Les arcanes du blockbuster, chapitre 11

1997. Grosse effervescence autour de la corbeille de fruits en plastique.

- Voilà, comme vous le savez, on est ENFIN reparti pour une trilogie Star Wars.
- Tout est prêt, chef. On a déjà Lego, Pizza Hut, Coca, Pepsi, Happy Meal, Nestlé, Toys “R” Us, Tampax, Sheba, Viagra, …
- Oui, il reste plus qu’à faire les films, en fait.
- L’avantage, c’est qu’on doit faire l’épisode I. Donc en fait, le scénar est déjà fait. En gros, l’enfance de Darth Vader.
- Comment il est devenu méchant.
- En trois films.
- Ah oui, merde, quand même.
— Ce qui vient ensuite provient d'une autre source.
/-- **Level counts of the diagonal function** `H(σ) = h^E(σ, σ)` on the `σ`-grid `w/2 + s w/2`, `s < 4N`:
`#{|H| ≤ η} ≤ α η/w + β √η/w + γ` for every `η > 0` (lemma L4 below `η₀/2`, trivial above), `M₁ = M_diag`, `A = A_diag`, `c₂ = 2h_min`.
[cite: BenfattoGiulianiMastropietro2006, Lemma 3.1] -/
theorem count_levels_diagE {P : ℝ × ℝ} {w η₀ η₁ η : ℝ} (hw : 0 < w) {N : ℕ} (hN : (N : ℝ) * w = 2 * π) (hη : 0 < η)
    (hη₀ : 0 < η₀) (hη₁ : 0 < η₁) (hlo' : a ≤ μ - κ₀ - η₀) (hhi' : μ + κ₀ + η₀ ≤ b)
    (hsmallH :
      16 * (κ₁ * (π * Real.sqrt 2 + 2 * B.smax) / (B.Dtmin - κ₁)) * ((B.smax + κ₁ * (π * Real.sqrt 2 + 2 * B.smax) / (B.Dtmin - κ₁)) + B.smax) +
        (16 * (B.smax + κ₁ * (π * Real.sqrt 2 + 2 * B.smax) / (B.Dtmin - κ₁)) ^ 2 + 8 * ((((4 + κ₂) * (B.smax + κ₁ * (π * Real.sqrt 2 + 2 * B.smax) / (B.Dtmin - κ₁)) ^ 2 + (8 + 2 * κ₁) * ((4 + κ₁) * (π * Real.sqrt 2) / (B.Dtmin - κ₁)) + (4 + κ₁) * (π * Real.sqrt 2)) / (B.Dtmin - κ₁)) + 2 * ((4 + κ₁) * (π * Real.sqrt 2) / (B.Dtmin - κ₁)) + π * Real.sqrt 2)) *
          (η₀ / B.Dtmin + 2 * κ₀ / B.Dtmin + B.smax * (B.Cg * (η₁ / 2 / 2 + κ₁ * (B.smax + κ₁ * (π * Real.sqrt 2 + 2 * B.smax) / (B.Dtmin - κ₁)) / 2 + 2 * (κ₁ * (π * Real.sqrt 2 + 2 * B.smax) / (B.Dtmin - κ₁)) + 2 * B.smax * (η₀ / B.Dtmin) + 2 * B.smax * (2 * κ₀ / B.Dtmin)))) +
        6 * (κ₂ * (B.smax + κ₁ * (π * Real.sqrt 2 + 2 * B.smax) / (B.Dtmin - κ₁)) ^ 2) + 4 * (κ₁ * ((((4 + κ₂) * (B.smax + κ₁ * (π * Real.sqrt 2 + 2 * B.smax) / (B.Dtmin - κ₁)) ^ 2 + (8 + 2 * κ₁) * ((4 + κ₁) * (π * Real.sqrt 2) / (B.Dtmin - κ₁)) + (4 + κ₁) * (π * Real.sqrt 2)) / (B.Dtmin - κ₁)) + 2 * ((4 + κ₁) * (π * Real.sqrt 2) / (B.Dtmin - κ₁)) + π * Real.sqrt 2)) ≤ 2 * B.hmin)
    (hM : 0 < (2 * ((4 + κ₁) * (B.smax + κ₁ * (π * Real.sqrt 2 + 2 * B.smax) / (B.Dtmin - κ₁))))) (hA : 0 < (16 * (B.smax + κ₁ * (π * Real.sqrt 2 + 2 * B.smax) / (B.Dtmin - κ₁)) ^ 2 + 8 * ((((4 + κ₂) * (B.smax + κ₁ * (π * Real.sqrt 2 + 2 * B.smax) / (B.Dtmin - κ₁)) ^ 2 + (8 + 2 * κ₁) * ((4 + κ₁) * (π * Real.sqrt 2) / (B.Dtmin - κ₁)) + (4 + κ₁) * (π * Real.sqrt 2)) / (B.Dtmin - κ₁)) + 2 * ((4 + κ₁) * (π * Real.sqrt 2) / (B.Dtmin - κ₁)) + π * Real.sqrt 2) + 4 * (κ₂ * (B.smax + κ₁ * (π * Real.sqrt 2 + 2 * B.smax) / (B.Dtmin - κ₁)) ^ 2) + 2 * (κ₁ * ((((4 + κ₂) * (B.smax + κ₁ * (π * Real.sqrt 2 + 2 * B.smax) / (B.Dtmin - κ₁)) ^ 2 + (8 + 2 * κ₁) * ((4 + κ₁) * (π * Real.sqrt 2) / (B.Dtmin - κ₁)) + (4 + κ₁) * (π * Real.sqrt 2)) / (B.Dtmin - κ₁)) + 2 * ((4 + κ₁) * (π * Real.sqrt 2) / (B.Dtmin - κ₁)) + π * Real.sqrt 2)))) :
    ((((Finset.range (4 * N)).filter fun s : ℕ => |hfunE δ u μ P (w / 2 + s * (w / 2)) (w / 2 + s * (w / 2))| ≤ η).card : ℝ)) ≤
      (32 * (4 * π / min (η₀ / (2 * (2 * ((4 + κ₁) * (B.smax + κ₁ * (π * Real.sqrt 2 + 2 * B.smax) / (B.Dtmin - κ₁)))))) (η₁ / (4 * (16 * (B.smax + κ₁ * (π * Real.sqrt 2 + 2 * B.smax) / (B.Dtmin - κ₁)) ^ 2 + 8 * ((((4 + κ₂) * (B.smax + κ₁ * (π * Real.sqrt 2 + 2 * B.smax) / (B.Dtmin - κ₁)) ^ 2 + (8 + 2 * κ₁) * ((4 + κ₁) * (π * Real.sqrt 2) / (B.Dtmin - κ₁)) + (4 + κ₁) * (π * Real.sqrt 2)) / (B.Dtmin - κ₁)) + 2 * ((4 + κ₁) * (π * Real.sqrt 2) / (B.Dtmin - κ₁)) + π * Real.sqrt 2) + 4 * (κ₂ * (B.smax + κ₁ * (π * Real.sqrt 2 + 2 * B.smax) / (B.Dtmin - κ₁)) ^ 2) + 2 * (κ₁ * ((((4 + κ₂) * (B.smax + κ₁ * (π * Real.sqrt 2 + 2 * B.smax) / (B.Dtmin - κ₁)) ^ 2 + (8 + 2 * κ₁) * ((4 + κ₁) * (π * Real.sqrt 2) / (B.Dtmin - κ₁)) + (4 + κ₁) * (π * Real.sqrt 2)) / (B.Dtmin - κ₁)) + 2 * ((4 + κ₁) * (π * Real.sqrt 2) / (B.Dtmin - κ₁)) + π * Real.sqrt 2))))) + 1) / η₁ + 16 * π / η₀) * η / w +
      (8 * (4 * π / min (η₀ / (2 * (2 * ((4 + κ₁) * (B.smax + κ₁ * (π * Real.sqrt 2 + 2 * B.smax) / (B.Dtmin - κ₁)))))) (η₁ / (4 * (16 * (B.smax + κ₁ * (π * Real.sqrt 2 + 2 * B.smax) / (B.Dtmin - κ₁)) ^ 2 + 8 * ((((4 + κ₂) * (B.smax + κ₁ * (π * Real.sqrt 2 + 2 * B.smax) / (B.Dtmin - κ₁)) ^ 2 + (8 + 2 * κ₁) * ((4 + κ₁) * (π * Real.sqrt 2) / (B.Dtmin - κ₁)) + (4 + κ₁) * (π * Real.sqrt 2)) / (B.Dtmin - κ₁)) + 2 * ((4 + κ₁) * (π * Real.sqrt 2) / (B.Dtmin - κ₁)) + π * Real.sqrt 2) + 4 * (κ₂ * (B.smax + κ₁ * (π * Real.sqrt 2 + 2 * B.smax) / (B.Dtmin - κ₁)) ^ 2) + 2 * (κ₁ * ((((4 + κ₂) * (B.smax + κ₁ * (π * Real.sqrt 2 + 2 * B.smax) / (B.Dtmin - κ₁)) ^ 2 + (8 + 2 * κ₁) * ((4 + κ₁) * (π * Real.sqrt 2) / (B.Dtmin - κ₁)) + (4 + κ₁) * (π * Real.sqrt 2)) / (B.Dtmin - κ₁)) + 2 * ((4 + κ₁) * (π * Real.sqrt 2) / (B.Dtmin - κ₁)) + π * Real.sqrt 2))))) + 1) / Real.sqrt (2 * B.hmin)) * Real.sqrt η / w +
      2 * (4 * π / min (η₀ / (2 * (2 * ((4 + κ₁) * (B.smax + κ₁ * (π * Real.sqrt 2 + 2 * B.smax) / (B.Dtmin - κ₁)))))) (η₁ / (4 * (16 * (B.smax + κ₁ * (π * Real.sqrt 2 + 2 * B.smax) / (B.Dtmin - κ₁)) ^ 2 + 8 * ((((4 + κ₂) * (B.smax + κ₁ * (π * Real.sqrt 2 + 2 * B.smax) / (B.Dtmin - κ₁)) ^ 2 + (8 + 2 * κ₁) * ((4 + κ₁) * (π * Real.sqrt 2) / (B.Dtmin - κ₁)) + (4 + κ₁) * (π * Real.sqrt 2)) / (B.Dtmin - κ₁)) + 2 * ((4 + κ₁) * (π * Real.sqrt 2) / (B.Dtmin - κ₁)) + π * Real.sqrt 2) + 4 * (κ₂ * (B.smax + κ₁ * (π * Real.sqrt 2 + 2 * B.smax) / (B.Dtmin - κ₁)) ^ 2) + 2 * (κ₁ * ((((4 + κ₂) * (B.smax + κ₁ * (π * Real.sqrt 2 + 2 * B.smax) / (B.Dtmin - κ₁)) ^ 2 + (8 + 2 * κ₁) * ((4 + κ₁) * (π * Real.sqrt 2) / (B.Dtmin - κ₁)) + (4 + κ₁) * (π * Real.sqrt 2)) / (B.Dtmin - κ₁)) + 2 * ((4 + κ₁) * (π * Real.sqrt 2) / (B.Dtmin - κ₁)) + π * Real.sqrt 2))))) + 1) := by
  have h2ne : (2 : WithTop ℕ∞) ≠ 0 := by norm_num
  have hh := B.hmin_pos
  set ℓ₄ := min (η₀ / (2 * (2 * ((4 + κ₁) * (B.smax + κ₁ * (π * Real.sqrt 2 + 2 * B.smax) / (B.Dtmin - κ₁)))))) (η₁ / (4 * (16 * (B.smax + κ₁ * (π * Real.sqrt 2 + 2 * B.smax) / (B.Dtmin - κ₁)) ^ 2 + 8 * ((((4 + κ₂) * (B.smax + κ₁ * (π * Real.sqrt 2 + 2 * B.smax) / (B.Dtmin - κ₁)) ^ 2 + (8 + 2 * κ₁) * ((4 + κ₁) * (π * Real.sqrt 2) / (B.Dtmin - κ₁)) + (4 + κ₁) * (π * Real.sqrt 2)) / (B.Dtmin - κ₁)) + 2 * ((4 + κ₁) * (π * Real.sqrt 2) / (B.Dtmin - κ₁)) + π * Real.sqrt 2) + 4 * (κ₂ * (B.smax + κ₁ * (π * Real.sqrt 2 + 2 * B.smax) / (B.Dtmin - κ₁)) ^ 2) + 2 * (κ₁ * ((((4 + κ₂) * (B.smax + κ₁ * (π * Real.sqrt 2 + 2 * B.smax) / (B.Dtmin - κ₁)) ^ 2 + (8 + 2 * κ₁) * ((4 + κ₁) * (π * Real.sqrt 2) / (B.Dtmin - κ₁)) + (4 + κ₁) * (π * Real.sqrt 2)) / (B.Dtmin - κ₁)) + 2 * ((4 + κ₁) * (π * Real.sqrt 2) / (B.Dtmin - κ₁)) + π * Real.sqrt 2))))) with hℓ₄
  have hℓ₄0 : 0 < ℓ₄ := lt_min (by positivity) (by positivity)
  set Q₄ := 4 * π / ℓ₄ + 1 with hQ₄
  have hQ₄0 : 0 < Q₄ := by positivity
  have h4N : ((4 * N : ℕ) : ℝ) * (w / 2) = 4 * π := by push_cast; linear_combination 2 * hN
  have hsq : 0 < Real.sqrt (2 * B.hmin) := Real.sqrt_pos.2 (by positivity)
  rcases le_or_gt η (η₀ / 2) with hle | hgt
  · have h := gridCount_L4 (g := fun x => hfunE δ u μ P x x)
      (g' := fun x => 2 * h3E δ u P x x)
      (g'' := fun x => 8 * (Real.cos (SXE u P x x) * VXE u x ^ 2 + Real.cos (SYE u P x x) * VYE u x ^ 2) +
        4 * (Real.sin (SXE u P x x) * (deriv (deriv u) x * Real.cos x - 2 * deriv u x * Real.sin x - u x * Real.cos x) +
          Real.sin (SYE u P x x) * (deriv (deriv u) x * Real.sin x + 2 * deriv u x * Real.cos x - u x * Real.sin x)) +
        (4 * fderiv ℝ (fderiv ℝ δ) (momE u P x x) ![VXE u x, VYE u x] ![VXE u x, VYE u x] +
          2 * fderiv ℝ δ (momE u P x x) ![(deriv (deriv u) x * Real.cos x - 2 * deriv u x * Real.sin x - u x * Real.cos x),
            (deriv (deriv u) x * Real.sin x + 2 * deriv u x * Real.cos x - u x * Real.sin x)]))
      (hasDerivAt_hfunE_diagZero B hδs hδ hlo hhi hκ hκ₁ hu P) (hasDerivAt_two_h3E_diag B hδs hδ hlo hhi hκ hκ₁ hu P)
      (M₁ := (2 * ((4 + κ₁) * (B.smax + κ₁ * (π * Real.sqrt 2 + 2 * B.smax) / (B.Dtmin - κ₁))))) (A := (16 * (B.smax + κ₁ * (π * Real.sqrt 2 + 2 * B.smax) / (B.Dtmin - κ₁)) ^ 2 + 8 * ((((4 + κ₂) * (B.smax + κ₁ * (π * Real.sqrt 2 + 2 * B.smax) / (B.Dtmin - κ₁)) ^ 2 + (8 + 2 * κ₁) * ((4 + κ₁) * (π * Real.sqrt 2) / (B.Dtmin - κ₁)) + (4 + κ₁) * (π * Real.sqrt 2)) / (B.Dtmin - κ₁)) + 2 * ((4 + κ₁) * (π * Real.sqrt 2) / (B.Dtmin - κ₁)) + π * Real.sqrt 2) + 4 * (κ₂ * (B.smax + κ₁ * (π * Real.sqrt 2 + 2 * B.smax) / (B.Dtmin - κ₁)) ^ 2) + 2 * (κ₁ * ((((4 + κ₂) * (B.smax + κ₁ * (π * Real.sqrt 2 + 2 * B.smax) / (B.Dtmin - κ₁)) ^ 2 + (8 + 2 * κ₁) * ((4 + κ₁) * (π * Real.sqrt 2) / (B.Dtmin - κ₁)) + (4 + κ₁) * (π * Real.sqrt 2)) / (B.Dtmin - κ₁)) + 2 * ((4 + κ₁) * (π * Real.sqrt 2) / (B.Dtmin - κ₁)) + π * Real.sqrt 2)))) (η₀ := η₀) (η₁ := η₁) (c₂ := 2 * B.hmin) (δ := η)
      hM hA hη₀ hη₁ (by positivity) hη.le hle
      (fun z => by
        rw [abs_mul, abs_two]
        have := abs_h3E_le B hδs hδ hlo hhi hκ hκ₁ hu P z z
        linarith)
      (abs_diag_deriv2E_le B hδs hδ hlo hhi hκ hκ₁ hκ₂ hu P)
      (fun z hz hz' => diag_key_perturbed B hδs hδ hlo hhi hκ hκ₁ hκ₂ hu hlo' hhi' hz hz' hsmallH) (x₀ := w / 2) (w := w / 2) (half_pos hw) (4 * N)
    clear hsmallH hM hA
    rw [h4N] at h
    refine h.trans ?_
    have hmax : max (8 * η / η₁) (2 * Real.sqrt (η / (2 * B.hmin))) ≤ 8 * η / η₁ + 2 * (Real.sqrt η / Real.sqrt (2 * B.hmin)) := by
      rw [Real.sqrt_div hη.le]
      exact max_le (by linarith [div_nonneg (Real.sqrt_nonneg η) hsq.le]) (by linarith [div_nonneg (by linarith : 0 ≤ 8 * η) hη₁.le])
    have hQ : 4 * π / ℓ₄ + 1 = Q₄ := rfl
    rw [hQ]
    have e : Q₄ * (2 * ((8 * η / η₁ + 2 * (Real.sqrt η / Real.sqrt (2 * B.hmin))) / (w / 2) + 1)) =
        32 * Q₄ / η₁ * η / w + 8 * Q₄ / Real.sqrt (2 * B.hmin) * Real.sqrt η / w + 2 * Q₄ := by
      field_simp; ring
    calc Q₄ * (2 * (max (8 * η / η₁) (2 * Real.sqrt (η / (2 * B.hmin))) / (w / 2) + 1))
        ≤ Q₄ * (2 * ((8 * η / η₁ + 2 * (Real.sqrt η / Real.sqrt (2 * B.hmin))) / (w / 2) + 1)) := by
          gcongr
      _ = 32 * Q₄ / η₁ * η / w + 8 * Q₄ / Real.sqrt (2 * B.hmin) * Real.sqrt η / w + 2 * Q₄ := e
      _ ≤ _ := by
          have t1 : 0 ≤ 16 * π / η₀ * η / w := by positivity
          have t2 : (32 * Q₄ / η₁ + 16 * π / η₀) * η / w = 32 * Q₄ / η₁ * η / w + 16 * π / η₀ * η / w := by ring
          rw [t2]; linarith only [t1]
  · have hcard : ((((Finset.range (4 * N)).filter fun s : ℕ =>
        |hfunE δ u μ P (w / 2 + s * (w / 2)) (w / 2 + s * (w / 2))| ≤ η).card : ℝ)) ≤ 8 * π / w := by
      calc _ ≤ (((Finset.range (4 * N)).card : ℝ)) := by exact_mod_cast Finset.card_filter_le _ _
        _ = 4 * N := by rw [Finset.card_range]; push_cast; ring
        _ = 8 * π / w := by field_simp; linear_combination 4 * hN
    clear hsmallH hM hA
    have hb : 8 * π / w ≤ 16 * π / η₀ * η / w := by
      rw [div_le_div_iff_of_pos_right hw]
      rw [div_mul_eq_mul_div, le_div_iff₀ hη₀]
      have := mul_lt_mul_of_pos_left hgt (by positivity : (0:ℝ) < 16 * π)
      linarith only [this]
    have t1 : 0 ≤ 32 * Q₄ / η₁ * η / w := by positivity
    have t2 : 0 ≤ 8 * Q₄ / Real.sqrt (2 * B.hmin) * Real.sqrt η / w := by positivity
    have t3 : (32 * Q₄ / η₁ + 16 * π / η₀) * η / w = 32 * Q₄ / η₁ * η / w + 16 * π / η₀ * η / w := by ring
    rw [t3]
    linarith only [hcard, hb, t1, t2, hQ₄0]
Va falloir habiller tout ça. Bon, Bryan, tu nous as fait le pack Star Wars.
- Voilà chef : il faut des vaisseaux, un bouclier à désactiver, une bataille dans l’espace, de l’humour, des robots, des sabres lasers, de la Force.
- Et tous les bruits qui vont avec. On va kiffer.
- Et de l’amour, chef.
- Bon, ben voilà. Vous me faites ça fois dix pour les effets spéciaux, et au tiers pour l’intrigue. Faut ajouter de quoi faire plusieurs jeux vidéo. Genre une course.
- Ouais, dans le genre épique, un Ben Hur numérique.
- Et pour le sabre laser, j’en veux plus.
- Un double ?
- Ouais, un double.
- Et le méchant ?
- On va pas se faire chier non plus. C’est un méchant. Mettez-lui un maquillage de satan, évitez qu’il parle. Son job c’est d’être méchant et d’avoir un double sabre laser.
- Trop cool.
- Ah j’oubliais justement. Voici Justin, qui sera notre consultant.
- …
- Et je vous arrête tout de suite, il est en service commandé. Vous retenez ce qu’il dit.
- Ok, chef.
- Justin, tu interviens quand tu le sens.
- Y’a une question majeure, chef, c’est donc les origines d’Anakin. Père de Luke, côté obscur, tout ça.
- A cause de son père ?
- Putain, on va pas faire le coup à chaque fois.
- Faut bien qu’il ait un père en même temps.
- OU ALORS…
- ???
- Pas de père.
- Oh putain, Stanley, tu scores sur ce coup-là. Pas de père.
- Ouais, merci chef. Du jamais vu, en plus, c’est bien à Star Wars qu’on pouvait réserver ça, non ?
- Et l’immaculée conception ?
- Ta gueule Jerry. Au pire, ça parlera à différentes franges du public.
- On veut rire.
- Oui, Justin, et on va rire. A quoi penses-tu ?
- Un personnage drôle comme les ewoks. Qui fait des bêtises.
- D’accord.
- Et qui parle tout bizarre et drôle. Et un nom marrant aussi. Comme ça on aura envie de l’imiter.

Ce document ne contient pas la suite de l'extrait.